S3 Fig. Accuracy distributions in the rrnC operon for a few different parameter sets.

This is a demonstration of the robustness of the results; some variables have biologically unreasonable values. The parameter sets originate from the preferred parameters, but with changes to one or two barriers by 5RT, to give a ≈150-fold difference to reaction rates. The parameter sets are: 1. the preferred parameters, as described in Methods; transit time 57 s. 2. k _c increased; transit time 26 s. 3. k _c reduced; transit time 5.5·10⁷ s. 4. q _c reduced; transit time 34 s. 5. k _c and q _c reduced; transit time 3.8·10³ s. 6. Translocation rates and association rate increased; transit time 25 s. Note that accuracy distributions 5 and 6 are identical, demonstrating that the balance between parameters determines the accuracy (but not transcription speed).

(TIF)

S1 Table. The reference dataset with genome positions.
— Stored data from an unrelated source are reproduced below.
-- provenance: harness21/H21/H21/Prelude/GalRep/RamificationFiltration.lean @ c2961f6 (interim HEAD d8f2665); M5 mechanical rewrite
/-!
# Higher ramification groups and the Herbrand functions (trunk GalRep, item C9)

Finite level.  Let a group `G` act on a commutative ring `S` by ring automorphisms and let
`𝔓 : Ideal S`.  The *lower-numbering ramification groups* are
`G_i = {σ ∈ D_𝔓 | ∀ x, σ • x ≡ x (mod 𝔓 ^ (i+1))}` (`i : ℕ`), so `G_0 = I_𝔓` is Mathlib's
inertia group `Ideal.inertia`.  We define
`Ideal.ramificationSubgroup 𝔓 G i := 𝔓.decompositionSubgroup G ⊓ (𝔓 ^ (i+1)).inertia G`,
the Herbrand function `φ(u) = ∫₀ᵘ dt / (G₀ : G_{⌈t⌉})`, its inverse `ψ`, and the
*upper-numbering* groups `G^v = G_{⌈ψ v⌉}`.

Absolute level.  For a field `K`, a commutative ring `R` with `[Algebra R K]` and an ideal `𝔓`
of `absIntegers R K = integralClosure R K̄`, the upper-numbering filtration on
`Γ_K = Field.absoluteGaloisGroup K` is defined, following Serre, as the intersection over all
finite normal subextensions `E/K` of `K̄` of the pull-backs of the finite-level groups
`Gal(E/K)^v` at the prime `𝔓 ∩ E`; the transition maps are Mathlib's
`AlgEquiv.restrictNormalHom E` and the (genuinely defined, sorry-free) inclusion
`IntermediateField.integralClosureToAbsIntegers R E : integralClosure R E →ₐ[R] absIntegers R K`
(Mathlib's `AlgHom.mapIntegralClosure` applied to `E.val`).  For a non-archimedean local field
`F` we abbreviate `absUpperInertia F v` (`𝔓 = absMaximalIdeal F`, item C4); `v = 0` recovers
the inertia group `absInertia F` (`absUpperRamificationSubgroup_zero_eq_inertia`, sorried), and
these groups feed the Swan/Artin conductor (item C10).

Mathlib search.  Mathlib has `Ideal.inertia`, `MulAction.stabilizer`,
`ValuationSubring.decompositionSubgroup` / `inertiaSubgroup`
(`Mathlib/RingTheory/Valuation/RamificationGroup.lean`, whose module docstring lists
"higher ramification groups in lower numbering" as a TODO), `Ideal.ramificationIdx`
(ramification *index*), `AlgEquiv.restrictNormalHom`, `AlgHom.mapIntegralClosure`,
`intervalIntegral`; it has no higher ramification groups, Herbrand functions or upper
numbering (grep for `ramification`, `Herbrand`, `upperNumbering`, `lowerNumbering`).  Nothing
here duplicates a Mathlib declaration.

Sources: J.-P. Serre, *Local Fields* (Corps Locaux, 1962/1979), Ch. IV §1 (ramification
groups `G_i`, Prop. 1–3), §3 (the functions `φ`, `ψ`, Herbrand's theorem, upper numbering,
Prop. 12–14, Remark 1: `G^v` for infinite extensions); J. Neukirch, *Algebraic Number Theory*
(1999), Ch. II §10; P. Deligne, *Les constantes des équations fonctionnelles des fonctions L*
(Antwerp II, 1973), §2 (absolute upper filtration).

Design choices.
* `Ideal.ramificationSubgroup` and its lemmas are deliberately declared in Mathlib's `Ideal`
  namespace, for dot notation `𝔓.ramificationSubgroup G i` parallel to `𝔓.inertia G` and
  `𝔓.decompositionSubgroup G` (item C3); likewise `IntermediateField.integralClosureToAbsIntegers`
  in Mathlib's `IntermediateField` namespace (dot notation `E.integralClosureToAbsIntegers R`).
  Mathlib has no declarations with these names.  Everything else is in `namespace Literature`.
* Indexing: `ramificationSubgroup 𝔓 G i` is Serre's `G_i` for `i : ℕ` (`G_{-1} = D_𝔓` is
  `𝔓.decompositionSubgroup G`).  The intersection with `D_𝔓` is needed because for a general
  ring `S` the inertia group of `𝔓 ^ (i+1)` need not stabilise `𝔓`.
* `herbrandPhi 𝔓 G u = ∫ t in 0..u, ((#G_0 : ℝ) / #G_{⌈t⌉₊})⁻¹`.  For `t ≤ 0` we have `⌈t⌉₊ = 0`
  and the integrand is `1`, so `herbrandPhi 𝔓 G u = u` for all `u ≤ 0`: this agrees with Serre's
  `φ` on `[-1, 0]` (where `G_u = G_0`) and extends it by the identity below `-1` (where Serre
  leaves `φ` undefined).  Junk value: if `G_0` is infinite then `Nat.card G_0 = 0` and the
  integrand is `0⁻¹ = 0`, so `φ = 0`; all theorems assume `[Finite G]`.
* `herbrandPsi` is the order-theoretic inverse `sSup {u | φ u ≤ v}` (a real number by the junk
  conventions of `sSup` on `ℝ` when the set is empty or unbounded; for finite `G` the set is
  `(-∞, ψ v]`).  Non-integral upper/lower indices are rounded *up* (`⌈·⌉₊`), matching Serre's
  convention `G_u = G_{⌈u⌉}` (IV §3, before Prop. 12).
* Absolute level (review 13 of the outline): the inclusion
  `integralClosure R E → absIntegers R K` is real data with a real proof, and its equivariance
  along `AlgEquiv.restrictNormalHom E` is proved (`integralClosureToAbsIntegers_restrictNormalHom_smul`).
  Since `Field.absoluteGaloisGroup K` is a non-reducible `def`, `restrictNormalHom E` is
  precomposed with the identity isomorphism `Field.absoluteGaloisGroup.toAlgEquiv K` (item C2).
-/

noncomputable section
The accuracy motif around each position starts 13 nucleotides in 5’ direction and ends 3 nucleotides in 3’ direction from the nucleotide in regard, on the coding strand for the transcript.

(PDF)

Data Availability

All relevant data except DNA sequences are within the paper and its Supporting Information files. DNA sequences for E. coli are available from the EcoCyc database for Escherichia coli K-12 substr. MG1655; (http://ecocyc.org). DNA sequences for C. elegans are available from the Ensemble database WS220 (C. elegans release 66); (http://feb2012.archive.ensembl.org/Caenorhabditis_elegans).

Funding Statement

This work was supported by grants from Vinnova, Knut and Alice Wallenberg Foundation and the Swedish Research Council. The funders had no role in study design, data collection and analysis, decision to publish, or preparation of the manuscript.